> **Problem details**:
For the records below, report how many lines include "reach", with no accompanying text.
*** Exercise data Section Begins ***
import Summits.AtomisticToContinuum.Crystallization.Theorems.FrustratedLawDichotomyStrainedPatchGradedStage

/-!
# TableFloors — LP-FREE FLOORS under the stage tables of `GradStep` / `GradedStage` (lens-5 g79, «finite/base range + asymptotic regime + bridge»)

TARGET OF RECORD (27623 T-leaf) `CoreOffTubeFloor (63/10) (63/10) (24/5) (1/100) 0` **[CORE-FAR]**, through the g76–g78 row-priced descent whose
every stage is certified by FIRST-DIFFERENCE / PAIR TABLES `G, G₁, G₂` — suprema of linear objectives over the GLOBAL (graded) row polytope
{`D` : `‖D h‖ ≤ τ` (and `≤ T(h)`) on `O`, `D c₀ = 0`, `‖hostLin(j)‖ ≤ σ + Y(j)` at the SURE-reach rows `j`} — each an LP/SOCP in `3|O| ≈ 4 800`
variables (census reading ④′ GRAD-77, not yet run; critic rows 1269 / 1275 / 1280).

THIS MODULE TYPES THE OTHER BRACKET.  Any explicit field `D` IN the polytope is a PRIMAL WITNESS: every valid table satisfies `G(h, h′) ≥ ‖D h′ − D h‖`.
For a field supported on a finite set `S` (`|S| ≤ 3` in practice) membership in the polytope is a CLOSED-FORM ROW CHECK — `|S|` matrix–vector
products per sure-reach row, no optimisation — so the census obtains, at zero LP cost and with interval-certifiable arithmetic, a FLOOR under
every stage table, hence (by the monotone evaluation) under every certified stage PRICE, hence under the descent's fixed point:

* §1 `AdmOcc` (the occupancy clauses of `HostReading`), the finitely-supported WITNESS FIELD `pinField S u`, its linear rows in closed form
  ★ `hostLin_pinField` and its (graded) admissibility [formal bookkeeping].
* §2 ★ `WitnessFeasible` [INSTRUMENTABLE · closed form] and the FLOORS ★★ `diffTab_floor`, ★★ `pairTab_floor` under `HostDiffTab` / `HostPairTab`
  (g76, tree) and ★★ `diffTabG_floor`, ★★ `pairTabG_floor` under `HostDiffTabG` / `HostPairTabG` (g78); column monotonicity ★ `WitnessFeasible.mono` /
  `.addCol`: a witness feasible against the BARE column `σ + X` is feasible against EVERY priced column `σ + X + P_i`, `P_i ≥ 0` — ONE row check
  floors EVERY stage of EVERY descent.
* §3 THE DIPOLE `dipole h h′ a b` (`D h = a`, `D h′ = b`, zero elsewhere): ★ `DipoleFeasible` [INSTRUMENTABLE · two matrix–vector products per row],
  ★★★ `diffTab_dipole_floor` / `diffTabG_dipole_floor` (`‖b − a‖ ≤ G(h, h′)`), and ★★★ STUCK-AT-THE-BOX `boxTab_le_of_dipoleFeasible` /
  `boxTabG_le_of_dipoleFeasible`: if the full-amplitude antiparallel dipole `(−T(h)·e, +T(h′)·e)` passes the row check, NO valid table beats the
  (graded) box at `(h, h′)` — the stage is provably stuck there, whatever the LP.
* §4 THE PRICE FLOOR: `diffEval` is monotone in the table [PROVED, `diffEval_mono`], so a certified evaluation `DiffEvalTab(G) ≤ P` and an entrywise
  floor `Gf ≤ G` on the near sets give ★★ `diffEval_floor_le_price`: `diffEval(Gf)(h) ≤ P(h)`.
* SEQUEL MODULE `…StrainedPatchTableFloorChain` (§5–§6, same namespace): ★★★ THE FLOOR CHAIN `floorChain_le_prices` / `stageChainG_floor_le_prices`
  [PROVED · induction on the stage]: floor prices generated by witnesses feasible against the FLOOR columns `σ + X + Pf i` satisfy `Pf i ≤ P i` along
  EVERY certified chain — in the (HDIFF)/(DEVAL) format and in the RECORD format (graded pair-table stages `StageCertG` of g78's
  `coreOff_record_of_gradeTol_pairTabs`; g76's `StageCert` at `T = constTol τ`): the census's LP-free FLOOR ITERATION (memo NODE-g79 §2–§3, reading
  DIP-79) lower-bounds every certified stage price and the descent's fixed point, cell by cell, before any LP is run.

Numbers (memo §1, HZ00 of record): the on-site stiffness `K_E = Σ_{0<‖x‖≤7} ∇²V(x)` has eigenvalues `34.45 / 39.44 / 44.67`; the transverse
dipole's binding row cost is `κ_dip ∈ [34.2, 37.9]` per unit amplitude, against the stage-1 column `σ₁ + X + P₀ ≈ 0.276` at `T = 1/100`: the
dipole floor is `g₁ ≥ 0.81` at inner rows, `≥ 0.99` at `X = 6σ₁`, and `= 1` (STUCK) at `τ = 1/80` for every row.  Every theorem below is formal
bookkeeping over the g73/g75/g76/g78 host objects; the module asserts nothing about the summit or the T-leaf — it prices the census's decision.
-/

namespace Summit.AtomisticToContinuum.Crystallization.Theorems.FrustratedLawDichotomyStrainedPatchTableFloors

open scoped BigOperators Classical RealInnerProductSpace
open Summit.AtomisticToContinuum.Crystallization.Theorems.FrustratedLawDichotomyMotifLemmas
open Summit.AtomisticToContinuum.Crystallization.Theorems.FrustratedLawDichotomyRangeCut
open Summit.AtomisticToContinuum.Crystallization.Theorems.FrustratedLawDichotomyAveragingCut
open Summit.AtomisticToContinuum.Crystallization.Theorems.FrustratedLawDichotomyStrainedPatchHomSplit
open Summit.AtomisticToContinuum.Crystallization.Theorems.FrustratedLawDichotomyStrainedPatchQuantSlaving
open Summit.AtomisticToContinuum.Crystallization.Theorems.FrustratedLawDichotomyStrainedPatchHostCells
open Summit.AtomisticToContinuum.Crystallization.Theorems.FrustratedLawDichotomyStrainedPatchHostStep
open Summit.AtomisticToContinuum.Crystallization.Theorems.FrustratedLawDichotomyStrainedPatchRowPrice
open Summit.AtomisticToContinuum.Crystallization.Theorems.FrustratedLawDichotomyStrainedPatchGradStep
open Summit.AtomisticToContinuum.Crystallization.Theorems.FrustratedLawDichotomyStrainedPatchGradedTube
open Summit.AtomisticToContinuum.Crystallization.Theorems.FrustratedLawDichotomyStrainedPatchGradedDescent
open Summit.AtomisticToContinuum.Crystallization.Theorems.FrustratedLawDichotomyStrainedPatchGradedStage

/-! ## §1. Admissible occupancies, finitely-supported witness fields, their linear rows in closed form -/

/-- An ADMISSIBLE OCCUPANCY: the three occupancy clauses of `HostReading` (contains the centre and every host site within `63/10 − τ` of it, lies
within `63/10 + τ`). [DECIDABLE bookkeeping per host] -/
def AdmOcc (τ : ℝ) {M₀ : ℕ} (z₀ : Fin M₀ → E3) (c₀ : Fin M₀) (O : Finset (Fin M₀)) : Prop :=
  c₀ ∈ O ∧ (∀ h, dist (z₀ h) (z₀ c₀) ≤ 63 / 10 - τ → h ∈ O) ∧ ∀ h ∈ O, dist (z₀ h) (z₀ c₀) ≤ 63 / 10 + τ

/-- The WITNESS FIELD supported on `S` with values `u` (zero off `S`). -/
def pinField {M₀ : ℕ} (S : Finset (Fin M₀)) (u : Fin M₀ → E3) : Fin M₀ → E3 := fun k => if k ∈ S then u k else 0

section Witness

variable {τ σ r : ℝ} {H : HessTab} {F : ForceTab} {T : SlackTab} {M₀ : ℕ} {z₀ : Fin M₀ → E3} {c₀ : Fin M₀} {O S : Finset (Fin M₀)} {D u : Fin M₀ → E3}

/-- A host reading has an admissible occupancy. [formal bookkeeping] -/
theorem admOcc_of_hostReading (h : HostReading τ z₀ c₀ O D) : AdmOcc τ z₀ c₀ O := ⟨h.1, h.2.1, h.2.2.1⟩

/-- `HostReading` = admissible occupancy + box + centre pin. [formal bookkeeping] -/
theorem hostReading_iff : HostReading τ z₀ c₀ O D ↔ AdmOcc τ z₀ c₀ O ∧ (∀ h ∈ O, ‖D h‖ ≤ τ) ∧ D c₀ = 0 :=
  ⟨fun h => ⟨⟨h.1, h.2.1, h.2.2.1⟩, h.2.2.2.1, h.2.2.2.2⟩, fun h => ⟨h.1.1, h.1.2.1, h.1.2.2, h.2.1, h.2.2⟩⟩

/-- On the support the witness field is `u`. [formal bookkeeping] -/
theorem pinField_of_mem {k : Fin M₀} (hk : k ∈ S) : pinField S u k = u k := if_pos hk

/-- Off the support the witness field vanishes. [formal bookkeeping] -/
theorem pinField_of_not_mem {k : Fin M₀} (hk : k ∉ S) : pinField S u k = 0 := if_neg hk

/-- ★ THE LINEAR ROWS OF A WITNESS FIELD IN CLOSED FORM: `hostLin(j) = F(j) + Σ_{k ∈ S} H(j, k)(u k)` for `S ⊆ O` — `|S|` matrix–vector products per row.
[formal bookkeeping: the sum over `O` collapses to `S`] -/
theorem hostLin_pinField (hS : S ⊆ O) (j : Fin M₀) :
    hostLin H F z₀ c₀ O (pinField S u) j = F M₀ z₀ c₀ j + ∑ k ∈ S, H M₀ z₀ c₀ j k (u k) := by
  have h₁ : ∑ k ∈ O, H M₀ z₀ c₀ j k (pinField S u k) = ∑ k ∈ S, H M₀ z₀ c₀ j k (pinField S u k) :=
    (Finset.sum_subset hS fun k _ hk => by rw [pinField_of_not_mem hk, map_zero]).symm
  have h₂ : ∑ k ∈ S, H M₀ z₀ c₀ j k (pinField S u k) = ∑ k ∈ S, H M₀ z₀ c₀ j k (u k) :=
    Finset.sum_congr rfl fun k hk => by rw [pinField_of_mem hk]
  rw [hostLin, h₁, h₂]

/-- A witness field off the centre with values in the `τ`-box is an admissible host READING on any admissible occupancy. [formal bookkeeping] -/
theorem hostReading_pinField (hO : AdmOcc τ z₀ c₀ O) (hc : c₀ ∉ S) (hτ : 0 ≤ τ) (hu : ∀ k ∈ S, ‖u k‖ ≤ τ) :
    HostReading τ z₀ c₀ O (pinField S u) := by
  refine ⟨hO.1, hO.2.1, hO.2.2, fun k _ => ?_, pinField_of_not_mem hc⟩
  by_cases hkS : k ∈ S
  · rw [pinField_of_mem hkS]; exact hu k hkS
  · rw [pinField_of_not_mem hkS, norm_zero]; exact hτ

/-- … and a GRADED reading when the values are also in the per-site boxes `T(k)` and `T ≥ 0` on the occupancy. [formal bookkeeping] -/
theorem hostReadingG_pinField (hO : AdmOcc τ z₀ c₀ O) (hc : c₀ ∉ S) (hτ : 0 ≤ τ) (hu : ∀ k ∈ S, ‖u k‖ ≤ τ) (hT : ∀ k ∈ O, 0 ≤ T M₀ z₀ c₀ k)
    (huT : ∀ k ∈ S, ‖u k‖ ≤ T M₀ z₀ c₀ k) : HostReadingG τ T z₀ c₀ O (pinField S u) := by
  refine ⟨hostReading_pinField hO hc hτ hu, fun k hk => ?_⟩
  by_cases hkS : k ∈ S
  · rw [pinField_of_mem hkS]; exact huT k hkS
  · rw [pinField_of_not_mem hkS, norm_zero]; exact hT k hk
*** Exercise data Section Ends ***
*** Exercise data Section Begins ***
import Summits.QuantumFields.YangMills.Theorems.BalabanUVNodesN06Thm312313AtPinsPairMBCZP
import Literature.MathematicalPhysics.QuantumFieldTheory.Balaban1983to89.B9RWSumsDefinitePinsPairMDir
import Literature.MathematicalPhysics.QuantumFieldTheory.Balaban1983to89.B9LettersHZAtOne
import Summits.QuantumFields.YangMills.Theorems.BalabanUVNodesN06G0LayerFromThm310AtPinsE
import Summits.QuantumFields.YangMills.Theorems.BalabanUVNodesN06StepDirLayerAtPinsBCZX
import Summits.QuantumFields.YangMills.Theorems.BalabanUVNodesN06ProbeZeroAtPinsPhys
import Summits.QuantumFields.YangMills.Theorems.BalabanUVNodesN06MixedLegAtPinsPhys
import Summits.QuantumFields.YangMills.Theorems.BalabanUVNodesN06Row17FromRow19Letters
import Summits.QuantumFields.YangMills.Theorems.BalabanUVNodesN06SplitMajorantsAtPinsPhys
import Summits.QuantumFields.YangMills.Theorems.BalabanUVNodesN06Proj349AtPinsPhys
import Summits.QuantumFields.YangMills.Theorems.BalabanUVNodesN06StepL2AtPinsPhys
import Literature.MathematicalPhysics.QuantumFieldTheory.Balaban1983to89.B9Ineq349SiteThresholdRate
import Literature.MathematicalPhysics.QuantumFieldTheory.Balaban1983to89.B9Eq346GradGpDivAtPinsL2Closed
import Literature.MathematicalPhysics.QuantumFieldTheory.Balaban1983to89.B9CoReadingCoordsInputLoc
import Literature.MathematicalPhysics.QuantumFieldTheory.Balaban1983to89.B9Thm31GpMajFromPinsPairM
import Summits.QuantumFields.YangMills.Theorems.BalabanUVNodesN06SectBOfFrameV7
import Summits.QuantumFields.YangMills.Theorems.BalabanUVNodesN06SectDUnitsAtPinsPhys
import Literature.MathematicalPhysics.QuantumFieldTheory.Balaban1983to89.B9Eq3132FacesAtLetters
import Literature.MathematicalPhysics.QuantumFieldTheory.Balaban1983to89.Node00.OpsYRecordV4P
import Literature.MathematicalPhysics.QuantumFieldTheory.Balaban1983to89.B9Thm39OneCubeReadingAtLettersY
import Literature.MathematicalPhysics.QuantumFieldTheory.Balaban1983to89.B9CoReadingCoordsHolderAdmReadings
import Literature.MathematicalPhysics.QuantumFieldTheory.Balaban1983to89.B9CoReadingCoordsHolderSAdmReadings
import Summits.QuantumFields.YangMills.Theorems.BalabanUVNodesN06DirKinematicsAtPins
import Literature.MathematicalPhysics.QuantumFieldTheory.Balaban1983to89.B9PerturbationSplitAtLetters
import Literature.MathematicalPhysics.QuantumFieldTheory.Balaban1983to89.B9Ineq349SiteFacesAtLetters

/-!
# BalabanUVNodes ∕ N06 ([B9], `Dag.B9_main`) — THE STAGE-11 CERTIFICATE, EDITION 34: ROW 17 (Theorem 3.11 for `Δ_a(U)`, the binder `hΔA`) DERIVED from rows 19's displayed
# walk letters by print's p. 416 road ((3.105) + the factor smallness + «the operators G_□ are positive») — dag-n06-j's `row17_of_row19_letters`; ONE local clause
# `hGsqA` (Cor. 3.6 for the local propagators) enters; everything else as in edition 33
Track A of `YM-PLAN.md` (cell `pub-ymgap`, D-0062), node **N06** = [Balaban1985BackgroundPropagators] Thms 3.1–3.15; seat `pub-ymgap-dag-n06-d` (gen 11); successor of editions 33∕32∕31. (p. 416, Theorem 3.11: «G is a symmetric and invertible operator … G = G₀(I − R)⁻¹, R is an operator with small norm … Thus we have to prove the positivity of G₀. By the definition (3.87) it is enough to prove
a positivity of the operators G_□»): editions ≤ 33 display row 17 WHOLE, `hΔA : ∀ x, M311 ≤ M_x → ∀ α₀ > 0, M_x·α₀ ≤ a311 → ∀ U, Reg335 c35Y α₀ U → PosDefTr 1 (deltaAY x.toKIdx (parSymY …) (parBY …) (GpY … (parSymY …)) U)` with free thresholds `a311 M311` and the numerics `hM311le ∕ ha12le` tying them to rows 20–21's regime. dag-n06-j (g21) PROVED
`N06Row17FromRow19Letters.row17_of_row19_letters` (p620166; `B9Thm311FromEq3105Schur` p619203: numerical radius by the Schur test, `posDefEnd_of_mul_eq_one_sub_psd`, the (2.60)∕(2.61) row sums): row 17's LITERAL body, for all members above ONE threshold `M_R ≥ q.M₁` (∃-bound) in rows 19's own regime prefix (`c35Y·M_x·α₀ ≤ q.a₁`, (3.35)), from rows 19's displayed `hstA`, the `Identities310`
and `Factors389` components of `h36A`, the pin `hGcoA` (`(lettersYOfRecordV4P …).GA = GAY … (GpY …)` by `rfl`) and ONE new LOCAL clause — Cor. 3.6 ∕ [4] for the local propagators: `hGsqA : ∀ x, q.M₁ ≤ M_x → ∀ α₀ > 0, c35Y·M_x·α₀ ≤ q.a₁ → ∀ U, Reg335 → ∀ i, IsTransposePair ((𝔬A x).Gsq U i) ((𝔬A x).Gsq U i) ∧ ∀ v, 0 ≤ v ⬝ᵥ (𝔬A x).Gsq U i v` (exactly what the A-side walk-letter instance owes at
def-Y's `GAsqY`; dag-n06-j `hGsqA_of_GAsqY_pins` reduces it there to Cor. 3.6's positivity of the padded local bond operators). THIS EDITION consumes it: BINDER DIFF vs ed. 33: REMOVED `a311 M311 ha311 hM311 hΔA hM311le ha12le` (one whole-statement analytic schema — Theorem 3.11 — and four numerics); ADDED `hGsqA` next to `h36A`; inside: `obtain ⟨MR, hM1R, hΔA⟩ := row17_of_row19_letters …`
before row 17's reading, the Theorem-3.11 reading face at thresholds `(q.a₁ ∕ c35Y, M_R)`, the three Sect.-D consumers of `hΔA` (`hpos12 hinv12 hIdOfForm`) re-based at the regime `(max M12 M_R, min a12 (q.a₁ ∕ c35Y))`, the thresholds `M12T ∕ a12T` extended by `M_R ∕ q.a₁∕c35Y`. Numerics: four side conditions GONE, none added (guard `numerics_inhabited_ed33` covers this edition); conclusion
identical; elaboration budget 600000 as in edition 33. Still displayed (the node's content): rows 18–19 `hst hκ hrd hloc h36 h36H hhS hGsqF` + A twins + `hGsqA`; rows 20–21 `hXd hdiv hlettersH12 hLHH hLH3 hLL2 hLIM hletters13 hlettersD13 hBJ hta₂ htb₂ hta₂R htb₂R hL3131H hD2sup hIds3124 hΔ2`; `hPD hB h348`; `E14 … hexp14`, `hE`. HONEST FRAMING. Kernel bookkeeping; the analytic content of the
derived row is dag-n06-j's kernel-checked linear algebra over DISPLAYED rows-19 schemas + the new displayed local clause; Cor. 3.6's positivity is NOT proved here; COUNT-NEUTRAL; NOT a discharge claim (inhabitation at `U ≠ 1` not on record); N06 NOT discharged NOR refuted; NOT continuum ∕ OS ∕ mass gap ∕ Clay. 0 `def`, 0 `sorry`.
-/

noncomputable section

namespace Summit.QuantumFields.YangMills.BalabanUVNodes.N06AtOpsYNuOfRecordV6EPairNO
*** Exercise data Section Ends ***
> **Answer section**:
2